● **Work item**
Start at the first line of the listing below. Write out each line exactly, stopping after the one that contains "the functional equations, while".

● **Data**
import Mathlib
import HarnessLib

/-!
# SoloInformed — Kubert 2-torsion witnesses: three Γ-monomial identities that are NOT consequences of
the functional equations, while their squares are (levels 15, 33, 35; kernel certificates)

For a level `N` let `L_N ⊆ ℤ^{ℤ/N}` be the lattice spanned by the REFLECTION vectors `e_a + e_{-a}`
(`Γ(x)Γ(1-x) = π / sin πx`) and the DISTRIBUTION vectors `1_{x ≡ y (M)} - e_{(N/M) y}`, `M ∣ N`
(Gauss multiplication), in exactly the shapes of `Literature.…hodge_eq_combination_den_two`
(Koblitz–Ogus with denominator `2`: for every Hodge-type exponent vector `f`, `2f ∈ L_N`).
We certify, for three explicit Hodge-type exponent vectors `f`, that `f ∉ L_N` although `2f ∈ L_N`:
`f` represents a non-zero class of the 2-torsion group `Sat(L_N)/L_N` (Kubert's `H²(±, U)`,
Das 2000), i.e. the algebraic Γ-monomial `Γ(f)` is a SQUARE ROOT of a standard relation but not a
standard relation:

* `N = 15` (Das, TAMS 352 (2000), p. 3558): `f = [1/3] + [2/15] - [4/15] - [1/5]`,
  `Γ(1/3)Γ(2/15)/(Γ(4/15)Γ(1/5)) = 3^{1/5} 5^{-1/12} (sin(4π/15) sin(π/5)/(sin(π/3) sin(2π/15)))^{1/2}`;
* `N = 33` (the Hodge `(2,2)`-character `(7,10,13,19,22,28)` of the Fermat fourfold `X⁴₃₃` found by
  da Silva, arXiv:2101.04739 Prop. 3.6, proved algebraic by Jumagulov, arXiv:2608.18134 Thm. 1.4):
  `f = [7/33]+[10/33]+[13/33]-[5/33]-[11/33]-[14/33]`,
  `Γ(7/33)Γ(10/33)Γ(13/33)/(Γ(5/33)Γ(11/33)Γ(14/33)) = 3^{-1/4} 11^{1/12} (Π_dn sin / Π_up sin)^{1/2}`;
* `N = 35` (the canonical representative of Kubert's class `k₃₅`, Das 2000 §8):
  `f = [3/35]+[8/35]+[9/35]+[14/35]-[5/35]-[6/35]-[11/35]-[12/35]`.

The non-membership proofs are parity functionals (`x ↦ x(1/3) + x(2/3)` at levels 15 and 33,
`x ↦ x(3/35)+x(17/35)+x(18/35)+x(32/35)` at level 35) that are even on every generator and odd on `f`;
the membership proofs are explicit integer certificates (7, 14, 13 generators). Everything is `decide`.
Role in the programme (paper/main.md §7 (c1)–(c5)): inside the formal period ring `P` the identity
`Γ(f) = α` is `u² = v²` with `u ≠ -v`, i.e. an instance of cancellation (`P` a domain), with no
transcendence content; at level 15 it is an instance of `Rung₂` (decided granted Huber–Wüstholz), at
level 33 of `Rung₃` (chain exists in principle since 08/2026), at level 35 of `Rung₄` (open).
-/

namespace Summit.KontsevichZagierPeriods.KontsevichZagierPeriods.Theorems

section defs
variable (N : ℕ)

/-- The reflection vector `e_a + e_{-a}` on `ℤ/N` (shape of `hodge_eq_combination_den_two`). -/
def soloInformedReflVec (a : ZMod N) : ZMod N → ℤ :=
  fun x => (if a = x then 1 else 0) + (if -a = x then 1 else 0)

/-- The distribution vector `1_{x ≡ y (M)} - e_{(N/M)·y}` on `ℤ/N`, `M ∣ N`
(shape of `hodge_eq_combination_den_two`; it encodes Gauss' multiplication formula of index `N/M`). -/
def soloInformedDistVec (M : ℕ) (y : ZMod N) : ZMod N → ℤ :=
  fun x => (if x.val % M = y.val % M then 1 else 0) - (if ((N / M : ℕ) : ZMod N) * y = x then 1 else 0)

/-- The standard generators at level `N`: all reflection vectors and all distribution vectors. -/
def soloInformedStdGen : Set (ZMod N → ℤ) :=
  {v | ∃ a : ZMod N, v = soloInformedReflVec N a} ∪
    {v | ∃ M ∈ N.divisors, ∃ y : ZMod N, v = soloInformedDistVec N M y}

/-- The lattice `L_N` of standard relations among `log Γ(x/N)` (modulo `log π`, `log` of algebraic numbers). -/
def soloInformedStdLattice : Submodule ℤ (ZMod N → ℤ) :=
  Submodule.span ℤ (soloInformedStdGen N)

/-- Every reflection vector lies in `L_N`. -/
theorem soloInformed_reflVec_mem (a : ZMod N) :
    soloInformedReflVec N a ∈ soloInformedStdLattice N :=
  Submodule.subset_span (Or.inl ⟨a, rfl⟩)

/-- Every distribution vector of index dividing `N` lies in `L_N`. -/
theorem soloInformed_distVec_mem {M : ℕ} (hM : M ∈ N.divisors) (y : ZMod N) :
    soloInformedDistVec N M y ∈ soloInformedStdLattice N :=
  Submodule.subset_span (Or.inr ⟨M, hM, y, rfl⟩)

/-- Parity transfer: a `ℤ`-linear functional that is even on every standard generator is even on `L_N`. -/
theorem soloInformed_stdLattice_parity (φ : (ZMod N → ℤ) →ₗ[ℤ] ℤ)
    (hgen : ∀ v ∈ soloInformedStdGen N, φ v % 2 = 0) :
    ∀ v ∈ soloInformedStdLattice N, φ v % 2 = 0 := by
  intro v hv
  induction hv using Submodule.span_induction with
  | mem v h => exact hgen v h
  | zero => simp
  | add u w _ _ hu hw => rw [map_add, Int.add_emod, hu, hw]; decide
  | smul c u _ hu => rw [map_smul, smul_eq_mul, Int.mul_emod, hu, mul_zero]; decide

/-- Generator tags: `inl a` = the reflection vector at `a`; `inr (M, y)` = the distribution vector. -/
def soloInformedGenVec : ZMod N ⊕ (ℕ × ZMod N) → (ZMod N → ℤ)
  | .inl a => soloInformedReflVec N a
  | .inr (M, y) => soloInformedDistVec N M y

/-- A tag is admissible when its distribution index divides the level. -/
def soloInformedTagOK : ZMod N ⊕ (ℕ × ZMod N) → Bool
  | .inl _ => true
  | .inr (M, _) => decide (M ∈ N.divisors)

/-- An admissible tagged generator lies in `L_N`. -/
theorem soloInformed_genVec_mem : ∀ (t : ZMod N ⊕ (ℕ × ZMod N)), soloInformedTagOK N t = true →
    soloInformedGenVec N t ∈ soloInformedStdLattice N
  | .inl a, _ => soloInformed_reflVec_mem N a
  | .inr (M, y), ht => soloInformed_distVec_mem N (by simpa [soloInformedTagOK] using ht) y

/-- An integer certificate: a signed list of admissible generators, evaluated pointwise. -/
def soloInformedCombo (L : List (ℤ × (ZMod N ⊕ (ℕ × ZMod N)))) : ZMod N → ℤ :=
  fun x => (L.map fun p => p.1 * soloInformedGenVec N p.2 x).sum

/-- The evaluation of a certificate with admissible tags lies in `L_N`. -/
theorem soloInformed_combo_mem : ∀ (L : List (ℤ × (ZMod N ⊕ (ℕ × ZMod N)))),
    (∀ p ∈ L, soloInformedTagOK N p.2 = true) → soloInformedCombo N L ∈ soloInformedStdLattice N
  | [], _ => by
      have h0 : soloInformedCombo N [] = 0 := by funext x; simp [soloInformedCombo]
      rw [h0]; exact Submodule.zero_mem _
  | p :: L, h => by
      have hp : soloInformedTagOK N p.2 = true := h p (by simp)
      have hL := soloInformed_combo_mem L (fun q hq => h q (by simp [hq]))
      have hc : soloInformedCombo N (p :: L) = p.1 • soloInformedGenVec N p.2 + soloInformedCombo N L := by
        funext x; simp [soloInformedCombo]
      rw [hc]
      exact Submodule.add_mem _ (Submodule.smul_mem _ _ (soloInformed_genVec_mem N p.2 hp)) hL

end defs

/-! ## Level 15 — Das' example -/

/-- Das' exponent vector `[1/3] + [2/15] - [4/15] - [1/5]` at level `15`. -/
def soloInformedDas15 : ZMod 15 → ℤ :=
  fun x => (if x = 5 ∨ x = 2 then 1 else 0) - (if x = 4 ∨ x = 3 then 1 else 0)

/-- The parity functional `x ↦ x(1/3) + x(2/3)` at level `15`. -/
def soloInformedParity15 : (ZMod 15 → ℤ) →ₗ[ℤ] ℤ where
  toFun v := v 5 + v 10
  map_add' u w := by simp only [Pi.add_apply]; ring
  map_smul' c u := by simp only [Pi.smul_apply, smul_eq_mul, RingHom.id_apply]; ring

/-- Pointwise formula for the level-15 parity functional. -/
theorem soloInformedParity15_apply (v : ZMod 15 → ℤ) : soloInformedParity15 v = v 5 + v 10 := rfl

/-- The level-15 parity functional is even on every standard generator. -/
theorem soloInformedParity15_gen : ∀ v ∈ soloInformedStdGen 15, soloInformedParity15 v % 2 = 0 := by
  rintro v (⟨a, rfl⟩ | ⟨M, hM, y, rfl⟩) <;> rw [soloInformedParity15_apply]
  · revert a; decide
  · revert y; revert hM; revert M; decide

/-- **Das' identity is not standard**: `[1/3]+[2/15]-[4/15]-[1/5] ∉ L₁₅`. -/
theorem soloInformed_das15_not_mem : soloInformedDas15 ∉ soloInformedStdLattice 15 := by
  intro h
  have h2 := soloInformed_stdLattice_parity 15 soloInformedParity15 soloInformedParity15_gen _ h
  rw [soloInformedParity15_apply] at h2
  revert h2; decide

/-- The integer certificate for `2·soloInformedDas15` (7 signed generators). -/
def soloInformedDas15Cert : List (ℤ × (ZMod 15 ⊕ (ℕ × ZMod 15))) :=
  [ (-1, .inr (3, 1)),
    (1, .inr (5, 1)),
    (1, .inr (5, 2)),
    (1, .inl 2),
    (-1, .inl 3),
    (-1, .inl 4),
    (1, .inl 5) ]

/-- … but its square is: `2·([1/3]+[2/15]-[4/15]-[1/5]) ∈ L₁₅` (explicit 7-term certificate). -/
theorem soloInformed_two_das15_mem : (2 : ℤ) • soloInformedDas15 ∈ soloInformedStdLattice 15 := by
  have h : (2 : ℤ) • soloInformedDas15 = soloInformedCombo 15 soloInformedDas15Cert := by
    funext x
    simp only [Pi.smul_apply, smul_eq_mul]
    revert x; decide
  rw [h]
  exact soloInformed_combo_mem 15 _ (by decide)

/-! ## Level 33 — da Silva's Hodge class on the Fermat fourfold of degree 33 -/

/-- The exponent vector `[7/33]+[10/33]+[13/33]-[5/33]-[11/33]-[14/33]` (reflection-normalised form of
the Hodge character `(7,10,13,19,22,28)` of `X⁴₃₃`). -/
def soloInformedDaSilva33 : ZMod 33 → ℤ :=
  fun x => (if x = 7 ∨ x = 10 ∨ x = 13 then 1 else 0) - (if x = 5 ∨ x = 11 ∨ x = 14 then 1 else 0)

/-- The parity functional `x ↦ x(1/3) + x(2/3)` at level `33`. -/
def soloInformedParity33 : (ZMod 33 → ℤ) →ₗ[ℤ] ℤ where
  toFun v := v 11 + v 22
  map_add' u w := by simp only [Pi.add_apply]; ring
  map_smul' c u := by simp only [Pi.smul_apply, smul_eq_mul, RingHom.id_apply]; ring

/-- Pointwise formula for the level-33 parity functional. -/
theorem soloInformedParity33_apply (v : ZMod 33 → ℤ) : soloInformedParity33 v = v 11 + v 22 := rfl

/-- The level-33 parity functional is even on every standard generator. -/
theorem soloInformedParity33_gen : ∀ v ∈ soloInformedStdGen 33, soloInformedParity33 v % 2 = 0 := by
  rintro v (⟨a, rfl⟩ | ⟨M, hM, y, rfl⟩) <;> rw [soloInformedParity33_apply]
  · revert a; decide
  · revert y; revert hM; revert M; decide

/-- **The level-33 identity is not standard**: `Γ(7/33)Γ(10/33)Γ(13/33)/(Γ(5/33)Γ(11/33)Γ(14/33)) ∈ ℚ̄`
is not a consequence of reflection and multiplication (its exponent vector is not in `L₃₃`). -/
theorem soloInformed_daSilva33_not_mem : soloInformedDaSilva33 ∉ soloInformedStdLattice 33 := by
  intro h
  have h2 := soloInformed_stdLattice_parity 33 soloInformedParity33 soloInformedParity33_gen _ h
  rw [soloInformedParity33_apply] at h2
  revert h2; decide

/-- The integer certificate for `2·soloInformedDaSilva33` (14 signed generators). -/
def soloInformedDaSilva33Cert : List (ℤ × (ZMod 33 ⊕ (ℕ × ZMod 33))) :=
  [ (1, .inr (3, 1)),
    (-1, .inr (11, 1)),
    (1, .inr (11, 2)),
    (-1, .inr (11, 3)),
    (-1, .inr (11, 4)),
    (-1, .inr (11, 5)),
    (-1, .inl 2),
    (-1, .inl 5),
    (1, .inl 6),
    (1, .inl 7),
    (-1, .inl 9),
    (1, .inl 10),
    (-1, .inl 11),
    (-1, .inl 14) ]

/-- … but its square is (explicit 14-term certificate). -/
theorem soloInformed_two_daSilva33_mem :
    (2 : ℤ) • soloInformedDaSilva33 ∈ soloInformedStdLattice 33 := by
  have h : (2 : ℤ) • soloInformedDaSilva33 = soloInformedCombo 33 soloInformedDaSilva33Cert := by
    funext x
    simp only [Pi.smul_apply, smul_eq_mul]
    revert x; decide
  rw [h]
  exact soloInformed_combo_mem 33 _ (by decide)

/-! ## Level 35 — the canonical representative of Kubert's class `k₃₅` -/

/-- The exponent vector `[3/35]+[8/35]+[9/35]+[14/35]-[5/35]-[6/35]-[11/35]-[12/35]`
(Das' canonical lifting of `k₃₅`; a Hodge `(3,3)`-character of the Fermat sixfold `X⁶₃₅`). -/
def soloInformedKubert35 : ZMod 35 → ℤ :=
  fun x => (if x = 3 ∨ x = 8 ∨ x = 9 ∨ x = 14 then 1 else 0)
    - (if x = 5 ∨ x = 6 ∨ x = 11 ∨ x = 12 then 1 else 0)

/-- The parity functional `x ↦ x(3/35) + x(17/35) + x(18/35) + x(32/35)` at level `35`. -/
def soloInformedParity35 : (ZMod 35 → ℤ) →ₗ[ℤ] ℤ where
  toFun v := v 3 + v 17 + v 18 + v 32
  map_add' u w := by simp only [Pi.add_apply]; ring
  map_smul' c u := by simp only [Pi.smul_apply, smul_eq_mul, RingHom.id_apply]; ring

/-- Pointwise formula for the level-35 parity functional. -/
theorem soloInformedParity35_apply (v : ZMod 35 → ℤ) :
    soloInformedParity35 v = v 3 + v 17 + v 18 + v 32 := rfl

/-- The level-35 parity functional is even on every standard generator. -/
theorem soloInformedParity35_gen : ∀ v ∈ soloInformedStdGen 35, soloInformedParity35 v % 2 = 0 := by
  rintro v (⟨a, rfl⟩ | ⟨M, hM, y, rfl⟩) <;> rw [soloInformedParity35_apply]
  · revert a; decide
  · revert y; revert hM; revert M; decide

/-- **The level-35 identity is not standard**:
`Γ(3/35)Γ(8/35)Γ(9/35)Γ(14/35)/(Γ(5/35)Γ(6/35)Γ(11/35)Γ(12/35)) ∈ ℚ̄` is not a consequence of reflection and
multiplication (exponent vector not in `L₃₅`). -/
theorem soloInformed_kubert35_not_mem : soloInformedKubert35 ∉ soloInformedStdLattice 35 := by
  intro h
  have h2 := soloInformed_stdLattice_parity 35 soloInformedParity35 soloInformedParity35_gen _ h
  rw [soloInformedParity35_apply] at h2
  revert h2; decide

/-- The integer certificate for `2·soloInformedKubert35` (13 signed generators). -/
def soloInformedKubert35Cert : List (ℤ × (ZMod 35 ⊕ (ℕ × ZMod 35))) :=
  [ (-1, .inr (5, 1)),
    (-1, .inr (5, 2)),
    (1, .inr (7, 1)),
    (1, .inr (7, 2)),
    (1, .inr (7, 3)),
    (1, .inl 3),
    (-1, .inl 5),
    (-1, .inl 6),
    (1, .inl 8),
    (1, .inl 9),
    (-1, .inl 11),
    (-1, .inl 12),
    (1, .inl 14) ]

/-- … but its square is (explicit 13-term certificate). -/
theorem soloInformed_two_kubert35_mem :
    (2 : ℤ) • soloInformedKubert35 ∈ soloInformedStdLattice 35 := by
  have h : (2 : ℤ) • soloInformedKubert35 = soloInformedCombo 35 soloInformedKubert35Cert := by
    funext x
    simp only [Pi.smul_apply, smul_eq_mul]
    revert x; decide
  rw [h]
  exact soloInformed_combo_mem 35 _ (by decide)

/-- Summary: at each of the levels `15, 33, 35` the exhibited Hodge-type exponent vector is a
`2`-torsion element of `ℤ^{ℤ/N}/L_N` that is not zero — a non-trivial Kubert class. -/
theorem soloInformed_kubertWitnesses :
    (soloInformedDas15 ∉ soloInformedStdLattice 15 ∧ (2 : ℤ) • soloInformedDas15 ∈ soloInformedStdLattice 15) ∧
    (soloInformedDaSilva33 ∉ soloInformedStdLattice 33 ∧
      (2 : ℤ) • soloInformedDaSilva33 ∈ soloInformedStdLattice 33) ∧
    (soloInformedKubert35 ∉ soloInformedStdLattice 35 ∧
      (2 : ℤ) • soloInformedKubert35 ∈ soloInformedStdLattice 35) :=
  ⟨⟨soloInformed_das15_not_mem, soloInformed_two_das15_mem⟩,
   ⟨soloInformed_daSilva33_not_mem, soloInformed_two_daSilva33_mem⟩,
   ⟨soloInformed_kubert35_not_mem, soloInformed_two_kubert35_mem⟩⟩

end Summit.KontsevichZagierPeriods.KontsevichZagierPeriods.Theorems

● **Output of the exercise**
import Mathlib
import HarnessLib

/-!
# SoloInformed — Kubert 2-torsion witnesses: three Γ-monomial identities that are NOT consequences of
the functional equations, while their squares are (levels 15, 33, 35; kernel certificates)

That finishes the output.